MOLECULAR CHARACTERIZATION OF PATHOGENS AND THEIR RESPONSES TO ENVIRONMENTAL FACTORS
Location: Molecular Characterization of Foodborne Pathogens
Title: Microbial profiling, neural network and semantic web: an integrated information system for human pathogen risk management, prevention and surveillance in food safety
Submitted to: International Conference on Predictive Modeling in Foods
Publication Type: Proceedings
Publication Acceptance Date: August 20, 2009
Publication Date: September 8, 2009
Citation: Yan, X., Peng, Y., Meng, J., Ruzante, J., Fratamico, P.M., Huang, L., Juneja, V.K. 2009. Microbial profiling, neural network and semantic web: an integrated information system for human pathogen risk management, prevention and surveillance in food safety. International Conference on Predictive Modeling in Foods. 1:11-12.
It is estimated that food-borne pathogens cause approximately 76 million cases of gastrointestinal illnesses, 325,000 hospitalizations, and 5,000 deaths in the United States annually. Genomic, proteomic, and metabolomic studies, particularly, genome sequencing projects are providing valuable information for understanding pathogen behavior/adaptation in food and food processing environments and for development of methods for rapid detection and typing/subtyping of pathogens. The USDA’s Pathogen Modeling Program (PMP), Combase (a relational database of predictive food microbiology information), and the online food safety risk analysis resource, Foodrisk.org, developed by the Joint Institute for Food Safety and Applied Nutrition (JIFSAN - a joint institute of the U.S. FDA and the University of Maryland) continue to attract attention from researchers from academia, the food industry, and government agencies. However, the consistency among semantically heterogeneous data resources, the awareness of knowledge gaps among research communities, government risk assessors/managers, and end users of the information, and a clear understanding of the molecular profiling of food-borne pathogens and their responses to environmental factors such as oxygen, pH, temperature, osmotic pressure, storage conditions during transportation and handling at retail or by consumers are lacking. The systematic integration of heterogeneous data resources, molecular profiling for pathogen identification and characterization, risk analyses, and other information related to environmental factors that impact pathogen virulence and the ability to cause food-borne disease are essential for successful disease prevention and pathogen surveillance and for risk management strategies for the food industry and government agencies (USDA, CDC, and FDA).

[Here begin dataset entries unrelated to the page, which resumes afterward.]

import Summits.CriticalPhenomena.CardyFormulaZ2.Theorems.CardyComplexConeSLESixFamiliesGiveCardySmoothMarkFamiliesPart3
import HarnessLib

/-!
# Smooth-mark discretisation families, part 4: the frontier near a smooth mark and nearest frontier points

Helper file for stub `stub_smoothMarkFamilies` of line `collar-touch-sandwich` of crux
`SLESixFamiliesGiveCardy` (stmt-CriticalPhenomena-9654).  Metric facts about an open set `Ω` which
inside the ball `B(p, R)` is the strict epigraph `{a U + b V : G a < b}` (frame vectors `U, V` of a
lattice frame, `G` monotone and `1`-Lipschitz, `p = α U + G α V`):

* `mem_frontier_iff_graph`: inside `B(p, R)` the frontier of `Ω` is the graph `{a U + G a V}`;
* `exists_param_of_frontier_near`: a frontier point near a point `z = a U + b V` of the window is a
  graph point `c U + G c V` with `|c - a|, |G c - b| ≤ dist z q`;
* `first_order_of_nearest`: if the graph point at parameter `c` is a NEAREST frontier point of
  `z = a U + b V` and `G` is differentiable at `c`, then `(c - a) + (G c - b) G'(c) = 0`;
* `not_nearest_of_lt_of_le`: consequently two points `(a, b)`, `(a', b')` with `a < a'`, `b ≤ b'`
  never share a nearest frontier point (`G' ≥ 0`).  This is the no-forcing mechanism at the cut.
-/

noncomputable section

open Set Metric
open Literature.Probability Literature.Probability.RandomPlanarGeometry
  Literature.Probability.LatticeModels Literature.Probability.Percolation

namespace Summit.CriticalPhenomena.CardyFormulaZ2.Cruxes.SLESixFamiliesGiveCardy.CollarTouchSandwich

namespace SmoothMark

section Metric

variable {Ω : Set ℂ} {k : Fin 2} {s t : ℤ} {U V : ℂ} {G : ℝ → ℝ} {α R : ℝ} {p : ℂ}
  (hs : s = 1 ∨ s = -1) (ht : t = 1 ∨ t = -1)
  (hU : U = Site.toComplex (Pi.single k s)) (hV : V = Site.toComplex (Pi.single k.rev t))
  (hp : p = (α : ℂ) * U + ((G α : ℝ) : ℂ) * V) (hΩ : IsOpen Ω)
  (hlip : ∀ a b, |G a - G b| ≤ |a - b|)
  (hepi : ∀ a b : ℝ, dist ((a : ℂ) * U + (b : ℂ) * V) p < R → ((a : ℂ) * U + (b : ℂ) * V ∈ Ω ↔ G a < b))

include hs ht hU hV in
/-- Frame coordinates of an arbitrary complex number. [folklore] -/
theorem eq_frame_coords (z : ℂ) :
    z = (((z * (starRingEnd ℂ) U).re : ℝ) : ℂ) * U + (((z * (starRingEnd ℂ) V).re : ℝ) : ℂ) * V := by
  rw [hU, hV]; exact frame_decomp k hs ht z

include hs ht hU hV hlip hepi in
/-- A frame point strictly below the graph (inside `B(p, R)`) is not in the closure of `Ω`: a small
ball about it stays below the graph. [folklore] -/
theorem not_mem_closure_of_lt {a b : ℝ} (hz : dist ((a : ℂ) * U + (b : ℂ) * V) p < R) (hb : b < G a) :
    (a : ℂ) * U + (b : ℂ) * V ∉ closure Ω := by
  rw [Metric.mem_closure_iff]
  push Not
  refine ⟨min ((G a - b) / 2) (R - dist ((a : ℂ) * U + (b : ℂ) * V) p), lt_min (by linarith) (by linarith),
    fun w hw => ?_⟩
  by_contra hlt
  push Not at hlt
  rw [eq_frame_coords hs ht hU hV w] at hw hlt
  set a' : ℝ := (w * (starRingEnd ℂ) U).re
  set b' : ℝ := (w * (starRingEnd ℂ) V).re
  obtain ⟨h1, h2⟩ := abs_sub_le_dist_frame hs ht hU hV a b a' b'
  have hlt1 := hlt.trans_le (min_le_left _ _)
  have hlt2 := hlt.trans_le (min_le_right _ _)
  have hw' : dist ((a' : ℂ) * U + (b' : ℂ) * V) p < R := by
    have := dist_triangle ((a' : ℂ) * U + (b' : ℂ) * V) ((a : ℂ) * U + (b : ℂ) * V) p
    rw [dist_comm ((a' : ℂ) * U + (b' : ℂ) * V) ((a : ℂ) * U + (b : ℂ) * V)] at this
    linarith
  have hG := hlip a a'
  have : G a' < b' := (hepi a' b' hw').1 hw
  have ha := (abs_le.1 (h1.trans hlt1.le))
  have hb' := (abs_le.1 (h2.trans hlt1.le))
  have hG' := abs_le.1 (hG.trans (h1.trans hlt1.le))
  linarith

include hs ht hU hV hepi in
/-- A graph point inside `B(p, R)` is in the closure of `Ω` (approach it from above). [folklore] -/
theorem graph_mem_closure {a : ℝ} (hz : dist ((a : ℂ) * U + ((G a : ℝ) : ℂ) * V) p < R) :
    (a : ℂ) * U + ((G a : ℝ) : ℂ) * V ∈ closure Ω := by
  rw [Metric.mem_closure_iff]
  intro ε hε
  set η : ℝ := min (ε / 2) ((R - dist ((a : ℂ) * U + ((G a : ℝ) : ℂ) * V) p) / 2) with hη
  have hη0 : 0 < η := lt_min (by linarith) (by linarith)
  have hd : dist ((a : ℂ) * U + ((G a : ℝ) : ℂ) * V) ((a : ℂ) * U + ((G a + η : ℝ) : ℂ) * V) = η := by
    have h := dist_sq_frame hs ht hU hV a (G a) a (G a + η)
    have h' : dist ((a : ℂ) * U + ((G a : ℝ) : ℂ) * V) ((a : ℂ) * U + ((G a + η : ℝ) : ℂ) * V) ^ 2 = η ^ 2 := by
      rw [h]; ring
    exact (pow_left_inj₀ dist_nonneg hη0.le two_ne_zero).1 h'
  refine ⟨(a : ℂ) * U + ((G a + η : ℝ) : ℂ) * V, (hepi _ _ ?_).2 (by linarith), ?_⟩
  · have := dist_triangle ((a : ℂ) * U + ((G a + η : ℝ) : ℂ) * V) ((a : ℂ) * U + ((G a : ℝ) : ℂ) * V) p
    rw [dist_comm] at hd
    have : η ≤ (R - dist ((a : ℂ) * U + ((G a : ℝ) : ℂ) * V) p) / 2 := min_le_right _ _
    linarith
  · rw [hd]; exact (min_le_left _ _).trans_lt (by linarith)

include hs ht hU hV hΩ hlip hepi in
/-- **The frontier near a smooth mark is the graph.** Inside `B(p, R)`, a point lies on the frontier
of `Ω` iff it is a graph point `a U + G a V`. [folklore] -/
theorem mem_frontier_iff_graph {z : ℂ} (hz : dist z p < R) :
    z ∈ frontier Ω ↔ ∃ a : ℝ, z = (a : ℂ) * U + ((G a : ℝ) : ℂ) * V := by
  rw [frontier, hΩ.interior_eq]
  constructor
  · rintro ⟨hzc, hzΩ⟩
    have hzd := eq_frame_coords hs ht hU hV z
    set a : ℝ := (z * (starRingEnd ℂ) U).re
    set b : ℝ := (z * (starRingEnd ℂ) V).re
    refine ⟨a, ?_⟩
    rw [hzd] at hz hzc hzΩ ⊢
    rcases lt_trichotomy b (G a) with h | h | h
    · exact absurd hzc (not_mem_closure_of_lt hs ht hU hV hlip hepi hz h)
    · rw [h]
    · exact absurd ((hepi a b hz).2 h) hzΩ
  · rintro ⟨a, rfl⟩
    exact ⟨graph_mem_closure hs ht hU hV hepi hz, fun h => lt_irrefl _ ((hepi _ _ hz).1 h)⟩

include hs ht hU hV hΩ hlip hepi in
/-- **Frontier points near a window point are graph points with nearby parameter.** For
`z = a U + b V` and a frontier point `q` with `dist z p + dist z q < R`: `q = c U + G c V` with
`|a - c| ≤ dist z q` and `|b - G c| ≤ dist z q`. [folklore] -/
theorem exists_param_of_frontier_near {a b : ℝ} {q : ℂ} (hq : q ∈ frontier Ω)
    (hzq : dist ((a : ℂ) * U + (b : ℂ) * V) p + dist ((a : ℂ) * U + (b : ℂ) * V) q < R) :
    ∃ c : ℝ, q = (c : ℂ) * U + ((G c : ℝ) : ℂ) * V ∧ |a - c| ≤ dist ((a : ℂ) * U + (b : ℂ) * V) q ∧
      |b - G c| ≤ dist ((a : ℂ) * U + (b : ℂ) * V) q := by
  have hqp : dist q p < R := by
    have := dist_triangle q ((a : ℂ) * U + (b : ℂ) * V) p
    rw [dist_comm q ((a : ℂ) * U + (b : ℂ) * V)] at this
    linarith
  obtain ⟨c, rfl⟩ := (mem_frontier_iff_graph hs ht hU hV hΩ hlip hepi hqp).1 hq
  exact ⟨c, rfl, abs_sub_le_dist_frame hs ht hU hV a b c (G c)⟩

include hs ht hU hV hΩ hlip hepi in
/-- The distance from a point above the graph to the frontier is at most its height above the
graph (the vertical projection is a frontier point). [folklore] -/
theorem infDist_frontier_le_height {a b : ℝ} (hab : G a ≤ b)
    (hz : dist ((a : ℂ) * U + (b : ℂ) * V) p + (b - G a) < R) :
    infDist ((a : ℂ) * U + (b : ℂ) * V) (frontier Ω) ≤ b - G a := by
  have hd : dist ((a : ℂ) * U + (b : ℂ) * V) ((a : ℂ) * U + ((G a : ℝ) : ℂ) * V) = b - G a := by
    have h := dist_sq_frame hs ht hU hV a b a (G a)
    have h' : dist ((a : ℂ) * U + (b : ℂ) * V) ((a : ℂ) * U + ((G a : ℝ) : ℂ) * V) ^ 2 = (b - G a) ^ 2 := by
      rw [h]; ring
    exact (pow_left_inj₀ dist_nonneg (by linarith) two_ne_zero).1 h'
  have hq : dist ((a : ℂ) * U + ((G a : ℝ) : ℂ) * V) p < R := by
    have := dist_triangle ((a : ℂ) * U + ((G a : ℝ) : ℂ) * V) ((a : ℂ) * U + (b : ℂ) * V) p
    rw [dist_comm] at hd
    linarith
  rw [← hd]
  exact infDist_le_dist_of_mem ((mem_frontier_iff_graph hs ht hU hV hΩ hlip hepi hq).2 ⟨a, rfl⟩)

include hs ht hU hV hΩ hlip hepi in
/-- **First-order condition at a nearest frontier point.** If the graph point at parameter `c`
(inside `B(p, R)`) is a nearest frontier point of `z = a U + b V` and `G` is differentiable at `c`,
then `(c - a) + (G c - b) · G'(c) = 0`: the squared distance `(c' - a)² + (G c' - b)²` to the nearby
graph points, which are frontier points, has a local minimum at `c' = c`. [folklore] -/
theorem first_order_of_nearest {a b c : ℝ} (hc : dist ((c : ℂ) * U + ((G c : ℝ) : ℂ) * V) p < R)
    (hdiff : DifferentiableAt ℝ G c)
    (hmin : dist ((a : ℂ) * U + (b : ℂ) * V) ((c : ℂ) * U + ((G c : ℝ) : ℂ) * V) =
      infDist ((a : ℂ) * U + (b : ℂ) * V) (frontier Ω)) :
    (c - a) + (G c - b) * deriv G c = 0 := by
  -- the squared distance to the graph point at parameter `c'`
  have hderiv : HasDerivAt (fun c' : ℝ => (c' - a) * (c' - a) + (G c' - b) * (G c' - b))
      ((1 * (c - a) + (c - a) * 1) + (deriv G c * (G c - b) + (G c - b) * deriv G c)) c :=
    (((hasDerivAt_id' c).sub_const a).mul ((hasDerivAt_id' c).sub_const a)).add
      ((hdiff.hasDerivAt.sub_const b).mul (hdiff.hasDerivAt.sub_const b))
  -- nearby graph points are in `B(p, R)`
  have hG : Continuous G := by
    refine continuous_iff_continuousAt.2 fun x => Metric.continuousAt_iff.2 fun ε hε => ⟨ε, hε, fun y hy => ?_⟩
    rw [Real.dist_eq] at hy ⊢
    exact (hlip y x).trans_lt hy
  have hcont : Continuous (fun c' : ℝ => (c' : ℂ) * U + ((G c' : ℝ) : ℂ) * V) := by fun_prop
  have hev : (fun c' : ℝ => (c' : ℂ) * U + ((G c' : ℝ) : ℂ) * V) ⁻¹' ball p R ∈ nhds c :=
    hcont.continuousAt.preimage_mem_nhds (isOpen_ball.mem_nhds (mem_ball.2 hc))
  have hloc : IsLocalMin (fun c' : ℝ => (c' - a) * (c' - a) + (G c' - b) * (G c' - b)) c := by
    filter_upwards [hev] with c' hc'
    rw [mem_preimage, mem_ball] at hc'
    have hq : (c' : ℂ) * U + ((G c' : ℝ) : ℂ) * V ∈ frontier Ω :=
      (mem_frontier_iff_graph hs ht hU hV hΩ hlip hepi hc').2 ⟨c', rfl⟩
    have h1 : dist ((a : ℂ) * U + (b : ℂ) * V) ((c : ℂ) * U + ((G c : ℝ) : ℂ) * V) ≤
        dist ((a : ℂ) * U + (b : ℂ) * V) ((c' : ℂ) * U + ((G c' : ℝ) : ℂ) * V) := by
      rw [hmin]; exact infDist_le_dist_of_mem hq
    have e1 := dist_sq_frame hs ht hU hV a b c (G c)
    have e2 := dist_sq_frame hs ht hU hV a b c' (G c')
    have := pow_le_pow_left₀ dist_nonneg h1 2
    nlinarith [e1, e2, this]
  have h0 := hloc.hasDerivAt_eq_zero hderiv
  linarith

include hs ht hU hV hp hΩ hlip hepi in
/-- **No shared nearest frontier points.** If `G` is monotone and differentiable near the mark, two
points `z = a U + b V`, `z' = a' U + b' V` of the window with `a < a'` and `b ≤ b'` have no common
nearest frontier point: the two first-order conditions would give `(a' - a) + (b' - b) G'(c) = 0`
with `G'(c) ≥ 0`. [folklore] -/
theorem not_nearest_of_lt_of_le (hmono : Monotone G) (hdiff : ∀ c, |c - α| < R → DifferentiableAt ℝ G c)
    {a b a' b' : ℝ} (haa : a < a') (hbb : b ≤ b') {q : ℂ} (hq : q ∈ frontier Ω)
    (hz : dist ((a : ℂ) * U + (b : ℂ) * V) p + dist ((a : ℂ) * U + (b : ℂ) * V) q < R)
    (hmin : dist ((a : ℂ) * U + (b : ℂ) * V) q = infDist ((a : ℂ) * U + (b : ℂ) * V) (frontier Ω))
    (hmin' : dist ((a' : ℂ) * U + (b' : ℂ) * V) q = infDist ((a' : ℂ) * U + (b' : ℂ) * V) (frontier Ω)) :
    False := by
  obtain ⟨c, rfl, -, -⟩ := exists_param_of_frontier_near hs ht hU hV hΩ hlip hepi hq hz
  have hcp : dist ((c : ℂ) * U + ((G c : ℝ) : ℂ) * V) p < R := by
    have := dist_triangle ((c : ℂ) * U + ((G c : ℝ) : ℂ) * V) ((a : ℂ) * U + (b : ℂ) * V) p
    rw [dist_comm ((c : ℂ) * U + ((G c : ℝ) : ℂ) * V) ((a : ℂ) * U + (b : ℂ) * V)] at this
    linarith
  have hcα : |c - α| < R := by
    have h := (abs_sub_le_dist_frame hs ht hU hV c (G c) α (G α)).1
    rw [← hp] at h
    exact h.trans_lt hcp
  have hd := hdiff c hcα
  have h1 := first_order_of_nearest hs ht hU hV hΩ hlip hepi hcp hd hmin
  have h2 := first_order_of_nearest hs ht hU hV hΩ hlip hepi hcp hd hmin'
  have hG' : 0 ≤ deriv G c := hd.hasDerivAt.nonneg_of_monotone hmono
  nlinarith

end Metric

end SmoothMark

/-! ### Registered sub-goal (one-line signature, verbatim) -/

/-- **Registered sub-goal `smoothMark_part4` of `stub_smoothMarkFamilies`**: two window points `(a, b)`, `(a', b')` with `a < a'`, `b ≤ b'` never share a nearest frontier point. [folklore] -/
theorem smoothMark_part4 : ∀ (Ω : Set ℂ) (k : Fin 2) (s t : ℤ) (U V : ℂ) (G : ℝ → ℝ) (α R : ℝ) (p : ℂ), (s = 1 ∨ s = -1) → (t = 1 ∨ t = -1) → U = Site.toComplex (Pi.single k s) → V = Site.toComplex (Pi.single k.rev t) → p = (α : ℂ) * U + ((G α : ℝ) : ℂ) * V → IsOpen Ω → (∀ a b, |G a - G b| ≤ |a - b|) → (∀ a b : ℝ, dist ((a : ℂ) * U + (b : ℂ) * V) p < R → ((a : ℂ) * U + (b : ℂ) * V ∈ Ω ↔ G a < b)) → Monotone G → (∀ c, |c - α| < R → DifferentiableAt ℝ G c) → ∀ (a b a' b' : ℝ), a < a' → b ≤ b' → ∀ q ∈ frontier Ω, dist ((a : ℂ) * U + (b : ℂ) * V) p + dist ((a : ℂ) * U + (b : ℂ) * V) q < R → dist ((a : ℂ) * U + (b : ℂ) * V) q = Metric.infDist ((a : ℂ) * U + (b : ℂ) * V) (frontier Ω) → dist ((a' : ℂ) * U + (b' : ℂ) * V) q = Metric.infDist ((a' : ℂ) * U + (b' : ℂ) * V) (frontier Ω) → False :=
  fun _ _ _ _ _ _ _ _ _ _ hs ht hU hV hp hΩ hlip hepi hmono hdiff _ _ _ _ haa hbb _ hq hz hmin hmin' =>
    SmoothMark.not_nearest_of_lt_of_le hs ht hU hV hp hΩ hlip hepi hmono hdiff haa hbb hq hz hmin hmin'

end Summit.CriticalPhenomena.CardyFormulaZ2.Cruxes.SLESixFamiliesGiveCardy.CollarTouchSandwich

end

The aim of this project is to develop a comprehensive web-based internet resource and central reporting system that can computationally collect publicly available information, including microbial risk analyses, predictive modeling data, regulatory data/policies, and experimentally-derived molecular signature data from public domains. This information will be compiled, analyzed, and presented through the development of neural network style learning and semantic web technology to gain a better understanding of transmission patterns and dynamics of food-borne pathogens and outbreaks. We propose to: a) computationally collect and compile publicly available information, including published molecular profiling data relevant to genomic, proteomic, and metabolomic analyses of food-borne pathogens from various public resources; b) develop an ontology library on food-borne pathogens and design automatic algorithms with formal inference and fuzzy and probabilistic reasoning to address the consistency and accuracy of distributed information resources (e.g., PubMed, NCBI, EMBL, and online genetic databases and information); c) integrate newly collected molecular profiling data, PMP, Combase, Foodrisk.org (http://www.foodrisk.org/), and other relevant information into a user-friendly “homogeneous” information system, which will be understandable and easily accessed by scientists in academia and by the food industry and government agencies; and d) develop a computational model in semantic web for greater adaptability and robustness, providing a richer learning environment.
The long-term goal of this project is to develop a comprehensive food safety information reporting system that will serve as an efficient early warning system in outbreak investigations and for food-borne pathogen surveillance and control. Data sharing, analyses, and integration are difficult; therefore, this system will be the key to developing a real-time monitoring system, which will contribute toward risk management, prevention of food-borne illness, outbreak investigations, and surveillance of food-borne pathogens worldwide to assist risk assessors and risk managers and ultimately enhancing food safety.